/-- **Lemma 2.11′ (off-diagonal `L²` bound).** For `ν ≥ 0` left-invariant and pointwise `p`-spread and
`g` of pure top degree, `Σ_a (Σ_{b ≠ a} ν(a,b) g(b))² ≤ (ν(a₀,a₀) · ε(d,p))² · Σ_b g(b)²`
("`‖T(ν) g − p_lazy g‖ ≤ ε p_lazy ‖g‖`"). [cite: KeevashLifshitz2023, Lemma 2.11] -/
theorem sum_sq_offDiag_le {ν : (Fin d ↪ α) → (Fin d ↪ α) → ℝ} {p : ℝ} {g : (Fin d ↪ α) → ℝ}
    (hν : IsLeftInvariant ν) (h0 : ∀ a b, 0 ≤ ν a b) (hsp : IsSpread ν p) (hp : 0 ≤ p)
    (hg : IsPureTop g) (a₀ : Fin d ↪ α) :
    ∑ a, (∑ b ∈ univ.erase a, ν a b * g b) ^ 2 ≤ (ν a₀ a₀ * patExtSum d p) ^ 2 * ∑ b, g b ^ 2 := by
  classical
  set P : Finset (Fin d → Option (Fin d)) := univ.erase (fun i => some i) with hP
  set F : (Fin d → Option (Fin d)) → (Fin d ↪ α) → ℝ := fun π a => ∑ b ∈ cls a π, ν a b * g b with hF
  -- Step 1: decomposition of the off-diagonal part by pattern classes
  have hdec : ∀ a, ∑ b ∈ univ.erase a, ν a b * g b = ∑ π ∈ P, F π a := by
    intro a
    have h := sum_cls_sum a (fun b => ν a b * g b)
    rw [← add_sum_erase _ _ (mem_univ (fun i : Fin d => some i)), cls_id, sum_singleton,
      ← add_sum_erase _ _ (mem_univ a)] at h
    linarith
  -- Step 2: each class vector is short
  have hδ : ∀ a, ν a a = ν a₀ a₀ := fun a => kernel_diag_eq hν a a₀
  have h0' : 0 ≤ ν a₀ a₀ := h0 a₀ a₀
  have hcls : ∀ π, ‖vecT (F π)‖ ≤ ν a₀ a₀ * p ^ mvp π * ((ext π).card : ℝ) * ‖vecT g‖ := by
    intro π
    have hsq : ‖vecT (F π)‖ ^ 2 ≤ (ν a₀ a₀ * p ^ mvp π * ((ext π).card : ℝ) * ‖vecT g‖) ^ 2 := by
      rw [norm_vecT_sq, show (ν a₀ a₀ * p ^ mvp π * ((ext π).card : ℝ) * ‖vecT g‖) ^ 2 =
        (ν a₀ a₀ * p ^ mvp π) ^ 2 * (((ext π).card : ℝ) ^ 2 * ‖vecT g‖ ^ 2) by ring, norm_vecT_sq]
      calc ∑ a, F π a ^ 2 ≤ ∑ a, (ν a a * p ^ mvp π) ^ 2 * (∑ b ∈ cls a π, g b) ^ 2 :=
            sum_le_sum fun a _ => sq_classSum_kernel_le hν h0 hsp g a π
        _ = (ν a₀ a₀ * p ^ mvp π) ^ 2 * ∑ a, (∑ b ∈ cls a π, g b) ^ 2 := by
            rw [mul_sum]
            exact sum_congr rfl fun a _ => by rw [hδ a]
        _ ≤ (ν a₀ a₀ * p ^ mvp π) ^ 2 * (((ext π).card : ℝ) ^ 2 * ∑ b, g b ^ 2) :=
            mul_le_mul_of_nonneg_left (sum_sq_classSum_le hg π) (sq_nonneg _)
    have hR : 0 ≤ ν a₀ a₀ * p ^ mvp π * ((ext π).card : ℝ) * ‖vecT g‖ := by positivity
    exact (pow_le_pow_iff_left₀ (norm_nonneg _) hR two_ne_zero).1 hsq
  -- Step 3: Minkowski over the classes
  have hvec : vecT (fun a => ∑ b ∈ univ.erase a, ν a b * g b) = ∑ π ∈ P, vecT (F π) := by
    rw [← vecT_sum]
    congr 1
    funext a
    exact hdec a
  have hnorm : ‖vecT (fun a => ∑ b ∈ univ.erase a, ν a b * g b)‖ ≤
      ν a₀ a₀ * patExtSum d p * ‖vecT g‖ := by
    rw [hvec]
    refine (norm_sum_le _ _).trans ?_
    calc ∑ π ∈ P, ‖vecT (F π)‖ ≤ ∑ π ∈ P, ν a₀ a₀ * p ^ mvp π * ((ext π).card : ℝ) * ‖vecT g‖ :=
          sum_le_sum fun π _ => hcls π
      _ = ν a₀ a₀ * patExtSum d p * ‖vecT g‖ := by
          rw [patExtSum, mul_sum, sum_mul]
          exact sum_congr rfl fun π _ => by ring
  have hR : 0 ≤ ν a₀ a₀ * patExtSum d p * ‖vecT g‖ := by
    have := patExtSum_nonneg d hp
    positivity
  have := (pow_le_pow_iff_left₀ (norm_nonneg _) hR two_ne_zero).2 hnorm
  rw [norm_vecT_sq, mul_pow, norm_vecT_sq] at this
  exact this

/-- **Lemma 2.11′ (bilinear form).** `|Σ_a g(a) Σ_{b ≠ a} ν(a,b) g(b)| ≤ ν(a₀,a₀) · ε(d,p) · Σ_a g(a)²`.
[cite: KeevashLifshitz2023, Lemma 2.11 and proof of Lemma 2.9] -/
theorem abs_offDiag_form_le {ν : (Fin d ↪ α) → (Fin d ↪ α) → ℝ} {p : ℝ} {g : (Fin d ↪ α) → ℝ}
    (hν : IsLeftInvariant ν) (h0 : ∀ a b, 0 ≤ ν a b) (hsp : IsSpread ν p) (hp : 0 ≤ p)
    (hg : IsPureTop g) (a₀ : Fin d ↪ α) :
    |∑ a, g a * ∑ b ∈ univ.erase a, ν a b * g b| ≤ ν a₀ a₀ * patExtSum d p * ∑ a, g a ^ 2 := by
  have hcs := sum_mul_sq_le_sq_mul_sq univ g (fun a => ∑ b ∈ univ.erase a, ν a b * g b)
  have h2 := sum_sq_offDiag_le hν h0 hsp hp hg a₀
  have hε : 0 ≤ ν a₀ a₀ * patExtSum d p := mul_nonneg (h0 a₀ a₀) (patExtSum_nonneg d hp)
  have hG : 0 ≤ ∑ a, g a ^ 2 := sum_nonneg fun a _ => sq_nonneg _
  have hsq : (∑ a, g a * ∑ b ∈ univ.erase a, ν a b * g b) ^ 2 ≤
      (ν a₀ a₀ * patExtSum d p * ∑ a, g a ^ 2) ^ 2 := by
    calc (∑ a, g a * ∑ b ∈ univ.erase a, ν a b * g b) ^ 2
        ≤ (∑ a, g a ^ 2) * ∑ a, (∑ b ∈ univ.erase a, ν a b * g b) ^ 2 := hcs
      _ ≤ (∑ a, g a ^ 2) * ((ν a₀ a₀ * patExtSum d p) ^ 2 * ∑ b, g b ^ 2) :=
          mul_le_mul_of_nonneg_left h2 hG
      _ = (ν a₀ a₀ * patExtSum d p * ∑ a, g a ^ 2) ^ 2 := by ring
  exact abs_le_of_sq_le_sq hsq (by positivity)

→ **REQUIRED ACTION**
If a line in the records above contains the word "some", copy it.

→ **EXERCISE SOLUTION**
  set P : Finset (Fin d → Option (Fin d)) := univ.erase (fun i => some i) with hP
    rw [← add_sum_erase _ _ (mem_univ (fun i : Fin d => some i)), cls_id, sum_singleton,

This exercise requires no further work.